=== Begin Enclosure ===

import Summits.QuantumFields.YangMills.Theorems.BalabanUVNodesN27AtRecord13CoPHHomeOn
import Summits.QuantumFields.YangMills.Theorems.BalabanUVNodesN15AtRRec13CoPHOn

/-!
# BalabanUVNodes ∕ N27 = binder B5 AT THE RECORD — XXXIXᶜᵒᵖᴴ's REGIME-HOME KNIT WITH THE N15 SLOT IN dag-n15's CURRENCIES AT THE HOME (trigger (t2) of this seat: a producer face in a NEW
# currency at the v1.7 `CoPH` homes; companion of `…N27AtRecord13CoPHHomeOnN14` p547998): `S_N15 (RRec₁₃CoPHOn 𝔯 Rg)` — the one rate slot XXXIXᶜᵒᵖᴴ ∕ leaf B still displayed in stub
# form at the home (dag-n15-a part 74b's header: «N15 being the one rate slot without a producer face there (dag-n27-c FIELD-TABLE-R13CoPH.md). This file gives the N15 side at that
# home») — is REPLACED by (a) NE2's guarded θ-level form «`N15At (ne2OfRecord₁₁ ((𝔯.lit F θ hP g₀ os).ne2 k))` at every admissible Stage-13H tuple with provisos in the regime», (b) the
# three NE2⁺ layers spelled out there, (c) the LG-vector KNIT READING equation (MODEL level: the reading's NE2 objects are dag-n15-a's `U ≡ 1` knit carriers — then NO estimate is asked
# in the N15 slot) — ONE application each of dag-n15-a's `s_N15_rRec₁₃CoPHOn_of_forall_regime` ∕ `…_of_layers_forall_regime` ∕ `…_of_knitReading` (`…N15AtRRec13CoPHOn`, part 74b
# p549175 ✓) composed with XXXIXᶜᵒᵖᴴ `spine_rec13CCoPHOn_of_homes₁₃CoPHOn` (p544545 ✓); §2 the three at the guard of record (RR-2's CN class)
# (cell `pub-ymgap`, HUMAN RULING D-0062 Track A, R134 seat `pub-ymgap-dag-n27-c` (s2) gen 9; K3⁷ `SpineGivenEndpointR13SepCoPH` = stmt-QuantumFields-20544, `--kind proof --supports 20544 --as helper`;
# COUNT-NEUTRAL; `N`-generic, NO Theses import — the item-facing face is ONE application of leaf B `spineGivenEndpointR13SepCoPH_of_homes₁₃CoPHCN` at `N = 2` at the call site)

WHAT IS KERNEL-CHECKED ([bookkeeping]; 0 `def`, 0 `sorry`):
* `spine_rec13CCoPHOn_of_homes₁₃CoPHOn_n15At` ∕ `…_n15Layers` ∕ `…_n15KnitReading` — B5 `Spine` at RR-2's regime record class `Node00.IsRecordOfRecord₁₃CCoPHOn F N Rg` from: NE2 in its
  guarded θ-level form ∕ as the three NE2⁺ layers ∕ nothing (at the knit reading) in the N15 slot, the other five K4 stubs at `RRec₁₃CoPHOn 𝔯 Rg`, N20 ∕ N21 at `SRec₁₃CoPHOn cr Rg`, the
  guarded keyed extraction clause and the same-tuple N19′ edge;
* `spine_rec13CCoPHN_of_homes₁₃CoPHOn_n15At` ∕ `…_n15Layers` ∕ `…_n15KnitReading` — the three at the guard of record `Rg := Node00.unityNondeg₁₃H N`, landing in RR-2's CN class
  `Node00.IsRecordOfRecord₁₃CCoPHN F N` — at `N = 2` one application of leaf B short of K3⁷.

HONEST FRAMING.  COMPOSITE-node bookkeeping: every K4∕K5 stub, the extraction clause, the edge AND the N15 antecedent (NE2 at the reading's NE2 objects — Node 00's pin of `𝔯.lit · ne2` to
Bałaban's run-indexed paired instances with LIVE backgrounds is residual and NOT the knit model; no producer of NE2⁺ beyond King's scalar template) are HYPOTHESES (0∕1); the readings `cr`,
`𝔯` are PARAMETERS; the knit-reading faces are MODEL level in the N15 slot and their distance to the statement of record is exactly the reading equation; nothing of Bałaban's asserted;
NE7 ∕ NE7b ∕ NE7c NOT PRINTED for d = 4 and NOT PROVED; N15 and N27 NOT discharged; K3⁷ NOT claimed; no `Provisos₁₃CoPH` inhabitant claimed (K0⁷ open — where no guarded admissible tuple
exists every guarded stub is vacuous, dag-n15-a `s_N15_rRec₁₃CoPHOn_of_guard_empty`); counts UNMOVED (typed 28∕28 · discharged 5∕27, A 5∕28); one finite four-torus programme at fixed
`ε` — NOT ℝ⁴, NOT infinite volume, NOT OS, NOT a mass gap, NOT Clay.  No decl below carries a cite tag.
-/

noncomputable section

=== End Enclosure ===

TRY IT | Which lines run from the one holding "# three NE2⁺" through the one holding "WHAT IS KERNEL-CHECKED" in the records above? Repeat them exactly, both included, and nothing more.

FINISHED TASK |
# three NE2⁺ layers spelled out there, (c) the LG-vector KNIT READING equation (MODEL level: the reading's NE2 objects are dag-n15-a's `U ≡ 1` knit carriers — then NO estimate is asked
# in the N15 slot) — ONE application each of dag-n15-a's `s_N15_rRec₁₃CoPHOn_of_forall_regime` ∕ `…_of_layers_forall_regime` ∕ `…_of_knitReading` (`…N15AtRRec13CoPHOn`, part 74b
# p549175 ✓) composed with XXXIXᶜᵒᵖᴴ `spine_rec13CCoPHOn_of_homes₁₃CoPHOn` (p544545 ✓); §2 the three at the guard of record (RR-2's CN class)
# (cell `pub-ymgap`, HUMAN RULING D-0062 Track A, R134 seat `pub-ymgap-dag-n27-c` (s2) gen 9; K3⁷ `SpineGivenEndpointR13SepCoPH` = stmt-QuantumFields-20544, `--kind proof --supports 20544 --as helper`;
# COUNT-NEUTRAL; `N`-generic, NO Theses import — the item-facing face is ONE application of leaf B `spineGivenEndpointR13SepCoPH_of_homes₁₃CoPHCN` at `N = 2` at the call site)

WHAT IS KERNEL-CHECKED ([bookkeeping]; 0 `def`, 0 `sorry`):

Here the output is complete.